When it comes to experimental cinema, I am particularly attracted to animation. Animation can be seen as the foundation on which cinema is based, and by it’s very nature allows for a reconstruction of cinema itself. If cinema or video reflects the world, animation exists outside of reality. There are no rules in animation, save for how well you can draw (or digitally sculpt), and how much patience you have.(The exception being stop-motion, which does require a connection to the world around you.) Much early animation involved playing around with moving drawings, creatively scratching the film stock, or discovering the magic of stop motion. It can be said then, that experimental animation is often about craft.

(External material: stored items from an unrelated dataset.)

/-- ★ **THE PERIODIC FIXED POINT IS `τ`-FREE** — `B8Prop5TraceFree.propFive_fixedPoint_kLevel_traceFree` VERBATIM with the Sect.-E data and their
`τ`-laws at periodic `λ` only: the contraction run inside the closed invariant subset «periodic ∧ `τ`-free» (`B8LambdaSpaceKLevelOn.fixedPoint_kLevel_on`)
and uniqueness among the periodic fixed points. [cite: Balaban1985RegularSpaces, (1.17) p.78, p.93 (after (1.102)), (1.100) p.93, (1.107) p.94] -/
theorem propFive_fixedPoint_kLevel_traceFree_per (hτ : ∀ x y : 𝔸, τ (x * y) = τ (y * x))
    (hlog : ∀ a b : 𝔸, ‖a‖ + ‖b‖ ≤ 1 / 2 → τ (mlog (exp a * exp b)) = τ a + τ b)
    (hL : 1 ≤ L) (hη : 0 < η) (P : ℤ)
    (Gp R gpar Eterm : (Site d → 𝔸) → (Site d → 𝔸))
    {α₄ BG BR a₁ b₁ cA cDA mE KE ℓ₀ ℓ₁ : ℝ}
    (hα₄ : 0 ≤ α₄) (hBG : 0 ≤ BG) (hBR : 0 ≤ BR) (ha₁ : 0 ≤ a₁) (ha₁' : a₁ ≤ 1 / 24) (hb₁ : 0 < b₁) (hb₁' : b₁ ≤ 1 / 140)
    (hcA : 0 ≤ cA) (hcA' : cA ≤ 1 / 13) (hcDA : 0 ≤ cDA) (hmE : 0 ≤ mE) (hKE : 0 ≤ KE) (hℓ₀ : 0 ≤ ℓ₀) (hℓ₁ : 0 ≤ ℓ₁)
    (hθ : 10 * a₁ * BR ≤ 1 / 2)
    (hG : ∀ (f : Site d → 𝔸) (m : ℝ), 0 ≤ m → Bd2 L η k Ω f m →
      (∀ x, ‖Gp f x‖ ≤ BG * m) ∧ ∀ j, j ≤ k → ∀ p ∈ Eb j, wt L η j * ‖covDerivFwd η U₀ p.2 (Gp f) p.1‖ ≤ BG * m)
    (hGsub : ∀ f g : Site d → 𝔸, Gp (f - g) = Gp f - Gp g)
    (hGper : ∀ (f : Site d → 𝔸) (z : Site d) (i : Fin d), Gp f (z + P • e i) = Gp f z)
    (hRsub : ∀ f g : Site d → 𝔸, R (f - g) = R f - R g)
    (hRbd : ∀ (f : Site d → 𝔸) (m : ℝ), 0 ≤ m → Bd2 L η k Ω f m → Bd2 L η k Ω (R f) (BR * m))
    (hg0 : ∀ s : lamSubK η U₀ L k Eb, (∀ (z : Site d) (i : Fin d), lamOf s (z + P • e i) = lamOf s z) → ‖s‖ ≤ α₄ / 4 →
      ∀ j, j ≤ k → ∀ x ∈ Ω j, ‖gpar (lamOf s) x‖ ≤ a₁)
    (hg1 : ∀ s : lamSubK η U₀ L k Eb, (∀ (z : Site d) (i : Fin d), lamOf s (z + P • e i) = lamOf s z) → ‖s‖ ≤ α₄ / 4 →
      ∀ j, j ≤ k → ∀ x ∈ Ω j, ∀ μ : Fin d,
      wt L η j * ‖covDerivFwd η U₀ μ (gpar (lamOf s)) x‖ ≤ b₁ ∧ wt L η j * ‖covDeriv η U₀ μ (gpar (lamOf s)) x‖ ≤ b₁)
    (hgL : ∀ s t : lamSubK η U₀ L k Eb, (∀ (z : Site d) (i : Fin d), lamOf s (z + P • e i) = lamOf s z) → (∀ (z : Site d) (i : Fin d), lamOf t (z + P • e i) = lamOf t z) →
      ‖s‖ ≤ α₄ / 4 → ‖t‖ ≤ α₄ / 4 → ∀ j, j ≤ k → ∀ x ∈ Ω j,
      ‖gpar (lamOf s) x - gpar (lamOf t) x‖ ≤ ℓ₀ * ‖s - t‖ ∧ ∀ μ : Fin d,
        wt L η j * ‖covDerivFwd η U₀ μ (gpar (lamOf s) - gpar (lamOf t)) x‖ ≤ ℓ₁ * ‖s - t‖ ∧
        wt L η j * ‖covDeriv η U₀ μ (gpar (lamOf s) - gpar (lamOf t)) x‖ ≤ ℓ₁ * ‖s - t‖)
    (hE0 : ∀ s : lamSubK η U₀ L k Eb, (∀ (z : Site d) (i : Fin d), lamOf s (z + P • e i) = lamOf s z) → ‖s‖ ≤ α₄ / 4 →
      Bd2 L η k Ω (Eterm (lamOf s)) mE)
    (hEL : ∀ s t : lamSubK η U₀ L k Eb, (∀ (z : Site d) (i : Fin d), lamOf s (z + P • e i) = lamOf s z) → (∀ (z : Site d) (i : Fin d), lamOf t (z + P • e i) = lamOf t z) →
      ‖s‖ ≤ α₄ / 4 → ‖t‖ ≤ α₄ / 4 → Bd2 L η k Ω (Eterm (lamOf s) - Eterm (lamOf t)) (KE * ‖s - t‖))
    (hDA : Bd2 L η k Ω DA cDA)
    (hA : ∀ j, j ≤ k → ∀ x ∈ Ω j, ∀ μ : Fin d,
      wt L η j * ‖A x μ‖ ≤ cA ∧ wt L η j * ‖conjR (U₀ (x - e μ) μ)⁻¹ (A (x - e μ) μ)‖ ≤ cA)
    (h103 : BG * Mc d BR b₁ cA mE cDA ≤ α₄ / 4) (h106 : BG * Kc d BR b₁ cA mE cDA KE ℓ₀ ℓ₁ ≤ 1 / 2)
    -- `τ`-freeness of the datum, the defect and the letters
    (hDAτ : ∀ j, j ≤ k → ∀ x ∈ Ω j, τ (DA x) = 0)
    (hEτ : ∀ s : lamSubK η U₀ L k Eb, (∀ (z : Site d) (i : Fin d), lamOf s (z + P • e i) = lamOf s z) → ‖s‖ ≤ α₄ / 4 →
      (∀ x, τ (lamOf s x) = 0) → ∀ j, j ≤ k → ∀ x ∈ Ω j, τ (Eterm (lamOf s) x) = 0)
    (hRτ : ∀ f : Site d → 𝔸, (∀ j, j ≤ k → ∀ x ∈ Ω j, τ (f x) = 0) → ∀ j, j ≤ k → ∀ x ∈ Ω j, τ (R f x) = 0)
    (hGτ : ∀ f : Site d → 𝔸, (∀ j, j ≤ k → ∀ x ∈ Ω j, τ (f x) = 0) → ∀ x, τ (Gp f x) = 0)
    {s : lamSubK η U₀ L k Eb} (hp : (∀ (z : Site d) (i : Fin d), lamOf s (z + P • e i) = lamOf s z)) (hs : ‖s‖ ≤ α₄ / 4)
    (hfix : lamOf s = Gp (PsiP5 η U₀ A DA R gpar Eterm (lamOf s))) :
    ∀ x, τ (lamOf s x) = 0 := by
  have hmW : 0 ≤ mWc d b₁ cA mE cDA := mWc_nonneg hb₁.le hcA hmE hcDA
  have hKW : 0 ≤ KWc d b₁ cA mE cDA KE ℓ₀ ℓ₁ := KWc_nonneg hb₁.le hcA hmE hcDA hKE hℓ₀ hℓ₁
  have hM0 : 0 ≤ Mc d BR b₁ cA mE cDA := by unfold Mc; positivity
  have hK0 : 0 ≤ Kc d BR b₁ cA mE cDA KE ℓ₀ ℓ₁ := by unfold Kc; positivity
  have hΨ0 : ∀ s : lamSubK η U₀ L k Eb, (∀ (z : Site d) (i : Fin d), lamOf s (z + P • e i) = lamOf s z) → ‖s‖ ≤ α₄ / 4 →
      ∀ j, j ≤ k → ∀ x ∈ Ω j, wt L η j ^ 2 * ‖PsiP5 η U₀ A DA R gpar Eterm (lamOf s) x‖ ≤ Mc d BR b₁ cA mE cDA :=
    fun s hp hs => psiP5_bd2_at (Ω := Ω) hL hη R gpar Eterm hBR ha₁ ha₁' hb₁ hb₁' hcA hcA' hcDA hmE hθ hRsub hRbd (hg0 s hp hs) (hg1 s hp hs)
      (hE0 s hp hs) hDA hA
  have hΨ1 : ∀ s t : lamSubK η U₀ L k Eb, (∀ (z : Site d) (i : Fin d), lamOf s (z + P • e i) = lamOf s z) →
      (∀ (z : Site d) (i : Fin d), lamOf t (z + P • e i) = lamOf t z) → ‖s‖ ≤ α₄ / 4 → ‖t‖ ≤ α₄ / 4 → ∀ j, j ≤ k → ∀ x ∈ Ω j,
      wt L η j ^ 2 * ‖PsiP5 η U₀ A DA R gpar Eterm (lamOf s) x - PsiP5 η U₀ A DA R gpar Eterm (lamOf t) x‖ ≤
        Kc d BR b₁ cA mE cDA KE ℓ₀ ℓ₁ * ‖s - t‖ := fun s t hps hpt hs ht j hj x hx => by
    simpa only [Pi.sub_apply] using psiP5_sub_bd2_at (Ω := Ω) hL hη R gpar Eterm (norm_nonneg (s - t)) hBR ha₁ ha₁' hb₁ hb₁' hcA hcA'
      hcDA hmE hKE hℓ₀ hℓ₁ hθ hRsub hRbd (hg0 s hps hs) (hg0 t hpt ht) (hg1 s hps hs) (hg1 t hpt ht) (hgL s t hps hpt hs ht) (hE0 s hps hs)
      (hE0 t hpt ht) (hEL s t hps hpt hs ht) hDA hA j hj x hx
  -- the contraction inside «periodic ∧ τ-free»
  obtain ⟨hcl, h0τ⟩ := isClosed_traceFree_and_zero_mem τ η U₀ L k Eb
  set S' : Set (lamSubK η U₀ L k Eb) := perSet η U₀ L k Eb P ∩ {s : lamSubK η U₀ L k Eb | ∀ x, τ (lamOf s x) = 0} with hS'
  obtain ⟨s', hs'S, hs', hfix', -⟩ := fixedPoint_kLevel_on hη.le Ω S' ((isClosed_perSet P).inter hcl) ⟨zero_mem_perSet P, h0τ⟩ Gp
    (PsiP5 η U₀ A DA R gpar Eterm) hα₄ hBG hM0 hK0 (fun f m hm hf => hG f m hm hf) hGsub (fun t htS ht => hΨ0 t htS.1 ht)
    (fun t₁ t₂ h₁ h₂ ht₁ ht₂ => hΨ1 t₁ t₂ h₁.1 h₂.1 ht₁ ht₂)
    (fun t htS ht r hr => ⟨fun z i => by rw [hr]; exact hGper _ z i, fun x => by
      rw [hr]
      exact psiP5_traceFree_at (Ω := Ω) τ hτ hlog hL hη Gp R gpar Eterm hBR ha₁ ha₁' hb₁ hb₁' hcA hcA' hcDA hmE hθ hRsub hRbd hRτ hGτ (hg0 t htS.1 ht)
        (hg1 t htS.1 ht) (hE0 t htS.1 ht) hDA hA hDAτ (hEτ t htS.1 ht htS.2) x⟩)
    h103 h106
  -- uniqueness among the periodic fixed points
  obtain ⟨s₀, -, -, -, huniq⟩ := fixedPoint_kLevel_per hη.le Ω P Gp (PsiP5 η U₀ A DA R gpar Eterm) hα₄ hBG hM0 hK0
    (fun f m hm hf => hG f m hm hf) hGsub hGper hΨ0 hΨ1 h103 h106
  have h1 : s = s₀ := huniq s hp hs hfix
  have h2 : s' = s₀ := huniq s' hs'S.1 hs' hfix'
  rw [h1, ← h2]
  exact hs'S.2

The program I attended at the Metrograph, Griffiti: Animation by George Griffin, reflects this focus on craft. The first short in the program, Rapid Transit, was done by arranging beans and other objects on a white, lit background in stop motion to create “kinetic, percussive” imagery in time with the background music. (The short was celebrating its 50th anniversary.) the second short, Trikfilm 3, alternated between a surreal hand-drawn animation and scenes of Griffin drawing the piece on a notepad in stop-motion. The stop-motion segments feature Griffin at a table drinking coffee when he decides to start the piece—creating art out of just a notepad and boredom.
One of the more interesting pieces was Flying Fur. The piece was set to the background music from the Tom and Jerry cartoon, Puttin’ on the Dog. Knowing nothing about the source of the music, Griffin animated what he thought would be happening based on the score, only finding out where it was from later. (The piece was shown as Puttin’ on the Fur, in which both the original cartoon and Griffin’s piece were shown side by side. Similarly, Ko-Ko was an an animation using cutouts, animated in rhythm with music by Charlie Parker. The piece was intended to be part of a larger project involving Parker that was never completed.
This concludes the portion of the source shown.